Consequently, in the current study, by comparing the serum BDNF levels in children with ASD who received omega-3 to the ones in others without omega-3 supplementation, those who received the supplement orally on a regular basis for 3 months had significantly lower BDNF levels. This suggests that omega-3 may indeed play a protective role against synaptic dysfunction.

This positive effect of omega-3 fatty acids supplementation on serum BDNF levels may also suggest that people with ASD have a weak endogenous intrinsic antioxidant system which may be the cause behind the patients’ synaptic dysfunction, opening the door to using biochemical markers to ascertain the kinds of antioxidants given to ASD patients in order to assess any potential therapeutic effects. Further research is still required though.

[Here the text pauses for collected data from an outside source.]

/-- **`sp_i ≫ c|_W = S_i`**: `c` of "`λ_i(–) • m`" is "`λ'_i(–) • m`" for the pulled-back frame (`λ'_i(η(a)) = q♯(λ_i(a))`).
[cite: GortzWedhorn2020, (7.8.3) and Exercise 7.20] -/
private theorem frameSplit_comp_comparison_over (i : I) :
    frameSplit e ((Scheme.Modules.pushforward q).obj N) i ≫
        (SheafOfModules.overFunctor _ W).map (sheafHomAdjunctionComparison q A N) = pushS q N e i := by
  refine hom_ext_of_appLE fun W' k (m : Γ((Scheme.Modules.pushforward q).obj N, W')) => ?_
  rw [appLE_comp, appLE_over_map, appLE_frameSplit, pushS, appLE_pushforwardOverHom, appLE_frameSplit,
    sheafHomAdjunctionComparison_app, pullbackHomOver_comp, Category.assoc]
  -- both sides are morphisms `(q^*A)|_{q⁻¹W'} ⟶ N|_{q⁻¹W'}`; compare on pulled-back sections
  refine hom_ext_of_appLE_unitSection q fun W₀ k₀ (a : Γ(A, W₀)) => ?_
  have hk : (Opens.map q.base).map k₀ ≫ (Opens.map q.base).map k = (Opens.map q.base).map (k₀ ≫ k) :=
    Subsingleton.elim _ _
  rw [appLE_comp, appLE_pullbackHomOver_unitSection, appLE_restrictHom, ← coord_def,
    ← sheafHomAdjunctionComparison_app, appLE_comparison_smulSection, appLE_comp, appLE_restrictHom, hk, ← coord_def,
    coord_pullbackFrame_unitSection, appLE_smulSection]
/-- **X3♯(M)⁰ WITH THE CANONICAL FIELD, NO `hA`:
`BSD(E,p) ⇐ MissingPPartOverAt W' p ∧ MissingLowerBoundAt Wd p`** for `(E,p) ∈ X3♯(M)` of analytic
rank `≤ 1`, `|d_K| = p`, twist multiplicative at `p` of analytic rank `0` — inputs {Wuthrich 2014
Prop. 21 (`hW`), `hGZK`, `hmod`} and nothing else. [cite: Wuthrich2014, Prop. 21]
[cite: Milne1972ArithmeticAV, §1 Thm. 1 and §2 (through DokchitserDokchitserAnnals2010, §2.1, proof of Thm. 8)] -/
theorem bsdp_of_classX3M_of_rankZero_twist_noMilne_of_addv_unramified_of_natAbs_discr
    (hGZK : rank_eq_analyticRank_of_analyticRank_le_one) (hmod : hasEntireLFunction_rat)
    (hW : sha_dvd_analyticSha)
    (hX : ClassX3M W p) (hr : W.analyticRank ≤ 1) (h2 : Module.finrank ℚ K = 2)
    (hdK : (NumberField.discr K).natAbs = p)
    {Cd : VariableChange ℚ} (hWd : Cd • W.quadraticTwist (NumberField.discr K : ℚ) = Wd)
    (hmult : Mult Wd p) (hr0 : Wd.analyticRank = 0)
    {C' : VariableChange K} (hW' : C' • W.baseChange K = W')
    (hK : MissingPPartOverAt W' p) (hlow : MissingLowerBoundAt Wd p) : BSDp W p :=
  bsdp_of_classX3M_of_rankZero_twist_noMilne_of_unramifiedFact_of_natAbs_discr W p K Wd W' hGZK hmod
    hW hX hr h2 hdK hWd hmult hr0 hW'
    (fun v w => UnramifiedBaseChange.kodairaSymbolAt_baseChange_of_ramificationIdx_eq_one_holds K v w W) hK hlow
/-- **The coarse certificate contains `Residual.ShellGap (1/25)`.**  Since an `(a/20)`-good shell is `(1/25)`-loosely
good (`looseGoodShell_of_coarseGood`), the `(1/25)`-loosely-bad motif sites are among the coarse-bad ones, and the
coarse periodic crystallization theorem prices them: `stub_coarsePricing` (unfolded) implies `ShellGap (1/25)`, a
`θ`-loosening (`θ = 1/25 ≤ 1/10`) of the open residual `ShellGap 0` of line `equilibrium-in-law-surgery`. -/
theorem shellGap_of_coarsePricing :
    (∀ δ : ℝ, 0 < δ → ∃ c : ℝ, 0 < c ∧
      ∀ P : Measure (Measure (EuclideanSpace ℝ (Fin 3))), IsProbabilityMeasure P →
        (∀ᵐ μ ∂P, IsRootedHardCore δ μ) → IsPointStationaryLaw P →
        eStar + c * (P {μ | ¬ (∃ a : ℝ, 9 / 10 ≤ a ∧ a ≤ 1 ∧ ∃ T : Finset (EuclideanSpace ℝ (Fin 3)),
          (↑T : Set (EuclideanSpace ℝ (Fin 3))) = {y : EuclideanSpace ℝ (Fin 3) | μ {y} ≠ 0 ∧ y ≠ 0 ∧ ‖y‖ ≤ 5 / 4 * a} ∧
          (ShellCloseTo (a / 20) T (Finset.image (fun v : EuclideanSpace ℝ (Fin 3) => a • v) fccKissingPattern) ∨
            ShellCloseTo (a / 20) T (Finset.image (fun v : EuclideanSpace ℝ (Fin 3) => a • v) hcpKissingPattern)))}).toReal ≤
        meanRootEnergy P) →
    ShellGap (1 / 25) := by
  intro hC
  obtain ⟨c, hc, hgap⟩ := le_energyPerParticle_of_coarsePricing hC
  intro t ht
  refine ⟨c * t, mul_pos hc ht, fun Q hsep hbad => hgap Q hsep t (hbad.trans ?_)⟩
  -- loosely-bad sites are coarse-bad
  refine Nat.cast_le.2 ?_
  unfold looseBadMotifCount
  rw [Nat.card_eq_fintype_card, Nat.card_eq_fintype_card]
  exact Fintype.card_subtype_mono _ _ fun x hx hgood => hx (looseGoodShell_of_coarseGood hgood)

end Summit.AtomisticToContinuum.Crystallization.Theorems.PalmUnimodularRigidityMinimiserShells.PricingContainment

end
/-- Conversely, the operator form on indicator functions gives the kernel form.
[cite: AndrieuLivingstone2021, §2.1 Def. 2] -/
theorem _root_.Literature.Probability.MarkovChains.skewDetailedBalance_of_piInner
    (hξ : Function.Involutive ξ)
    (hop : ∀ f g : X → ℝ, piInner μ (fun x => ∑ y, P x y * f y) g
      = piInner μ f (fun x => ∑ y, P (ξ x) y * g (ξ y))) :
    SkewDetailedBalance μ ξ P := by
  intro a b
  -- test on the indicators `f = 1_{b}`, `g = 1_{a}`
  have hL : piInner μ (fun x => ∑ y, P x y * (if y = b then (1 : ℝ) else 0))
      (fun x => if x = a then (1 : ℝ) else 0) = μ a * P a b := by
    unfold piInner
    have h1 : ∀ x, μ x * ((∑ y, P x y * (if y = b then (1 : ℝ) else 0)) * (if x = a then (1 : ℝ) else 0))
        = if x = a then μ a * P a b else 0 := by
      intro x
      have hy : ∑ y, P x y * (if y = b then (1 : ℝ) else 0) = P x b := by
        simp only [mul_ite, mul_one, mul_zero, Finset.sum_ite_eq', Finset.mem_univ, if_true]
      rw [hy]
      by_cases hx : x = a
      · rw [if_pos hx, if_pos hx, hx, mul_one]
      · rw [if_neg hx, if_neg hx, mul_zero, mul_zero]
    simp_rw [h1, Finset.sum_ite_eq', Finset.mem_univ, if_true]
  have hR : piInner μ (fun y => if y = b then (1 : ℝ) else 0)
      (fun x => ∑ y, P (ξ x) y * (if ξ y = a then (1 : ℝ) else 0)) = μ b * P (ξ b) (ξ a) := by
    unfold piInner
    have inner : ∀ x, ∑ y, P (ξ x) y * (if ξ y = a then (1 : ℝ) else 0) = P (ξ x) (ξ a) := by
      intro x
      have h2 : ∀ y, P (ξ x) y * (if ξ y = a then (1 : ℝ) else 0)
          = if y = ξ a then P (ξ x) y else 0 := by
        intro y
        by_cases hy : y = ξ a
        · rw [if_pos hy, if_pos (by rw [hy, hξ a]), mul_one]
        · rw [if_neg hy, if_neg (fun h' => hy (by rw [← h', hξ y])), mul_zero]
      simp_rw [h2, Finset.sum_ite_eq', Finset.mem_univ, if_true]
    simp_rw [inner]
    have h3 : ∀ x, μ x * ((if x = b then (1 : ℝ) else 0) * P (ξ x) (ξ a))
        = if x = b then μ b * P (ξ b) (ξ a) else 0 := by
      intro x
      by_cases hx : x = b
      · rw [if_pos hx, if_pos hx, hx, one_mul]
      · rw [if_neg hx, if_neg hx, zero_mul, mul_zero]
    simp_rw [h3, Finset.sum_ite_eq', Finset.mem_univ, if_true]
  have h := hop (fun y => if y = b then (1 : ℝ) else 0) (fun x => if x = a then (1 : ℝ) else 0)
  rw [hL, hR] at h
  exact h

end SkewDetailedBalance

omit [Fintype X] [DecidableEq X] in
/-- The `Q`-symmetrisations of a `μ`-REVERSIBLE kernel are `(μ,Q)`-reversible (Proposition 1, the
"resp." clause), left version `(QP)(x,y) = P(ξx,y)`. [cite: AndrieuLivingstone2021, §2.1 Prop. 1] -/
theorem DetailedBalance.skewDetailedBalance_flipComp {μ : X → ℝ} {P : X → X → ℝ}
    (h : DetailedBalance μ P) {ξ : X → X} (hξ : Function.Involutive ξ) (hμ : ∀ x, μ (ξ x) = μ x) :
    SkewDetailedBalance μ ξ (fun x y => P (ξ x) y) := by
  intro x y
  show μ x * P (ξ x) y = μ y * P (ξ (ξ y)) (ξ x)
  rw [hξ y, ← hμ x]
  exact h (ξ x) y

omit [Fintype X] [DecidableEq X] in
/-- The `Q`-symmetrisations of a `μ`-REVERSIBLE kernel are `(μ,Q)`-reversible, right version
`(PQ)(x,y) = P(x,ξy)`. [cite: AndrieuLivingstone2021, §2.1 Prop. 1] -/
theorem DetailedBalance.skewDetailedBalance_compFlip {μ : X → ℝ} {P : X → X → ℝ}
    (h : DetailedBalance μ P) {ξ : X → X} (hξ : Function.Involutive ξ) (hμ : ∀ x, μ (ξ x) = μ x) :
    SkewDetailedBalance μ ξ (fun x y => P x (ξ y)) := by
  intro x y
  show μ x * P x (ξ y) = μ y * P (ξ y) (ξ (ξ x))
  rw [hξ x, h x (ξ y), hμ y]

/-! ## The lifted Metropolis–Hastings kernel (Turitsyn–Chertkov–Vucelja) -/

section Lifted

variable (π : X → ℝ) (T : Bool → X → X → ℝ) (ρ : Bool → X → ℝ)

/-- The lifted state space is `E = X × {±1}` (velocities as `Bool`), the lifted target
`μ(x,v) = ½π(x)` ("`μ(d(x,v)) = π(dx)ϖ(v) = ½π(dx)1{v ∈ {−1,1}}`").
[cite: AndrieuLivingstone2021, §3.3 (the display before (7))] -/
noncomputable def liftLaw : X × Bool → ℝ := fun a => π a.1 / 2

omit [Fintype X] [DecidableEq X] in
/-- The velocity flip `(x,v) ↦ (x,−v)`, the involution behind `Qf(x,v) = f(x,−v)`.
[cite: AndrieuLivingstone2021, §3.3 ("for `Q` such that `Qf(x,v) = f(x,−v)`")] -/
def flipV : X × Bool → X × Bool := fun a => (a.1, !a.2)

omit [Fintype X] [DecidableEq X] in
/-- The velocity flip is an involution. [cite: AndrieuLivingstone2021, §3.3] -/
theorem flipV_involutive : Function.Involutive (flipV (X := X)) := by
  intro a
  simp [flipV]

omit [Fintype X] [DecidableEq X] in
/-- `μ` is flip-invariant. [cite: AndrieuLivingstone2021, §3.3] -/
theorem liftLaw_flipV (a : X × Bool) : liftLaw π (flipV a) = liftLaw π a := rfl

/-- **The lifted kernel** `P^lifted((x,v); (y,w)) = 1{w = −v}δ_x(y)ρ_{v,−v}(x) +
1{w = v}[T_v(x,y) + δ_x(y)(1 − T_v(x,X) − ρ_{v,−v}(x))]` — move with the sub-kernel of the
current velocity, stay put with the leftover mass, or flip the velocity at rate `ρ_{v,−v}`
("imposing `P^lifted((x,v); (A∖{x}) × {−v}) = 0`"). [cite: AndrieuLivingstone2021, §3.3 (the
display defining `P^lifted`)] [cite: TuritsynChertkovVucelja2011, lifted two-replica construction (as restated in Vucelja2016 §5 and AndrieuLivingstone2021 §3.3)] [cite: Vucelja2016, §5 (Lifting: skew detailed balance, stationarity of `π̃ = ½(π,π)`, minimal switching rates)] -/
noncomputable def liftedMH : X × Bool → X × Bool → ℝ := fun a b =>
  if b.2 = a.2 then T a.2 a.1 b.1 + (if b.1 = a.1 then 1 - ∑ z, T a.2 a.1 z - ρ a.2 a.1 else 0)
  else (if b.1 = a.1 then ρ a.2 a.1 else 0)

/-- Rows of `P^lifted` sum to `1`. [cite: AndrieuLivingstone2021, §3.3 (definition of `P^lifted`)] -/
theorem liftedMH_rowSum (a : X × Bool) : ∑ b, liftedMH T ρ a b = 1 := by
  obtain ⟨x, v⟩ := a
  rw [Fintype.sum_prod_type]
  simp only [Fintype.sum_bool]
  have hsplit : ∀ y : X, liftedMH T ρ (x, v) (y, true) + liftedMH T ρ (x, v) (y, false)
      = (T v x y + (if y = x then 1 - ∑ z, T v x z - ρ v x else 0))
        + (if y = x then ρ v x else 0) := by
    intro y
    cases v
    · have e1 : liftedMH T ρ (x, false) (y, true) = if y = x then ρ false x else 0 := by
        simp [liftedMH]
      have e2 : liftedMH T ρ (x, false) (y, false)
          = T false x y + (if y = x then 1 - ∑ z, T false x z - ρ false x else 0) := by
        simp [liftedMH]
      rw [e1, e2]
      ring
    · have e1 : liftedMH T ρ (x, true) (y, true)
          = T true x y + (if y = x then 1 - ∑ z, T true x z - ρ true x else 0) := by
        simp [liftedMH]
      have e2 : liftedMH T ρ (x, true) (y, false) = if y = x then ρ true x else 0 := by
        simp [liftedMH]
      rw [e1, e2]
  simp_rw [hsplit, sum_add_distrib, Finset.sum_ite_eq', Finset.mem_univ, if_true]
  ring

/-- `P^lifted ≥ 0` under the printed constraints `T_v ≥ 0`, `0 ≤ ρ_{v,−v}(x) ≤ 1 − T_v(x,X)`.
[cite: AndrieuLivingstone2021, §3.3 ("required to satisfy … `0 ≤ ρ_{v,−v}(x) ≤ 1 − T_v(x,X)`")] -/
theorem liftedMH_nonneg (hT : ∀ v x y, 0 ≤ T v x y) (hρ0 : ∀ v x, 0 ≤ ρ v x)
    (hρ1 : ∀ v x, ρ v x ≤ 1 - ∑ z, T v x z) (a b : X × Bool) : 0 ≤ liftedMH T ρ a b := by
  unfold liftedMH
  split_ifs with h1 h2 h3
  · have := hρ1 a.2 a.1; have := hT a.2 a.1 b.1; linarith
  · rw [add_zero]; exact hT a.2 a.1 b.1
  · exact hρ0 a.2 a.1
  · exact le_rfl

/-- `P^lifted` is a transition matrix under the printed constraints.
[cite: AndrieuLivingstone2021, §3.3] -/
theorem liftedMH_isRowStochastic (hT : ∀ v x y, 0 ≤ T v x y) (hρ0 : ∀ v x, 0 ≤ ρ v x)
    (hρ1 : ∀ v x, ρ v x ≤ 1 - ∑ z, T v x z) : IsRowStochastic (liftedMH T ρ) :=
  ⟨liftedMH_nonneg T ρ hT hρ0 hρ1, liftedMH_rowSum T ρ⟩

Implication and limitations

There are ongoing disputes over autism’s fundamental mechanisms despite extensive research into the disease. The results of this study add to the body of data about the precursor-product molecule unbalance, and the contribution of BDNF in the etiology of autism can help with targeted interventions to restore the balance of metabolites and reduce symptoms of social impairment.

The study does, however, have significant drawbacks. First, the number of participants was relatively too small to declare that this serum parameter may be a predictor of the severity and progression of ASD. As the marker was only obtained peripherally, its validity for issues with the brain is questionable. Moreover, possibility that antipsychotics could affect the BDNF levels has to be more investigated in further studies. The current study has another limitation which is the lack of measurement of omega-3 levels, so further researches and trials studies are required to pinpoint the precise effects of exogenous antioxidant on the clinical features and neurobiochemical markers of autism. However, this study can be considered as a nucleus for further researches to study pathogenesis of increased BDNF in autism.

Conclusion

This study findings enhance the role of BDNF in autism and its use as a diagnostic as well as a characterization marker of severity in autism spectrum disorders. Its affection by omega-3 fatty acid supplementation may make researchers wonder whether oxidative stress plays a part in synaptic dysfunction and subsequently in the onset and progression of disease.